= Beginning of Section =

import Summits.QuantumFields.BalabanUV.T4Continuum.E3Cert.ZL2d4C0half.Data
/-! E3 certificate package `ZL2d4C0half` — module `S14` ((4,2,1) block, d = 4, L = 2, type A small-field hypothesis c₀ = ½ ((x_t)₀ ≥ ½ on every link), γ = 923∕1024, M = 2²¹; emitter `bal_e3_lean_emit.py` output for
`block-L2d4-su2-c0half-dyadic.json`, lane `run/shared/lean/ttrl/balaban-calc/e3/lean-draft/tree/zL2d4C0half/S14.lean`; TREE COPY by the substrate cell (seat p3), typer
rulings (μ3)∕(ν2) = FINAL (μ6), journal l.19196 ∕ l.20020, following the E3 PILOT's scripted road (`substrate/p3/E3-PILOT.md` §1): import prefix
substituted and one-line docstrings added BY SCRIPT, no literal touched).  Meaning of the certificate: see `Data.lean` ∕ `Main.lean` of this package
and the checker `E3Cert/E3PolyCertZ*.lean`.  HONEST: certified computation on ONE small block — NOT Prop. (1.8), NOT an input of any NE row today,
NOT infinite volume ∕ mass gap ∕ Clay. -/
set_option maxRecDepth 200000
set_option maxHeartbeats 0
namespace E3Z
/-- E3 certificate `zL2d4C0half` component: `zL2d4C0half_eq12` (lane output, transcribed verbatim; see the module docstring). -/
theorem zL2d4C0half_eq12 : GramCert.eqCheck (zL2d4C0half.eq.getD 12 ([], [], [])) = true := by
  decide +kernel
/-- E3 certificate `zL2d4C0half` component: `zL2d4C0half_eq13` (lane output, transcribed verbatim; see the module docstring). -/
theorem zL2d4C0half_eq13 : GramCert.eqCheck (zL2d4C0half.eq.getD 13 ([], [], [])) = true := by
  decide +kernel
/-- E3 certificate `zL2d4C0half` component: `zL2d4C0half_eq14` (lane output, transcribed verbatim; see the module docstring). -/
theorem zL2d4C0half_eq14 : GramCert.eqCheck (zL2d4C0half.eq.getD 14 ([], [], [])) = true := by
  decide +kernel
/-- E3 certificate `zL2d4C0half` component: `zL2d4C0half_eq15` (lane output, transcribed verbatim; see the module docstring). -/
theorem zL2d4C0half_eq15 : GramCert.eqCheck (zL2d4C0half.eq.getD 15 ([], [], [])) = true := by
  decide +kernel
/-- E3 certificate `zL2d4C0half` component: `zL2d4C0half_eq16` (lane output, transcribed verbatim; see the module docstring). -/
theorem zL2d4C0half_eq16 : GramCert.eqCheck (zL2d4C0half.eq.getD 16 ([], [], [])) = true := by
  decide +kernel
end E3Z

= End of Section =

**EXERCISE DETAILS:** Of the lines above, copy each one that contains the word "import".

**ANSWER BOX:**
import Summits.QuantumFields.BalabanUV.T4Continuum.E3Cert.ZL2d4C0half.Data
rulings (μ3)∕(ν2) = FINAL (μ6), journal l.19196 ∕ l.20020, following the E3 PILOT's scripted road (`substrate/p3/E3-PILOT.md` §1): import prefix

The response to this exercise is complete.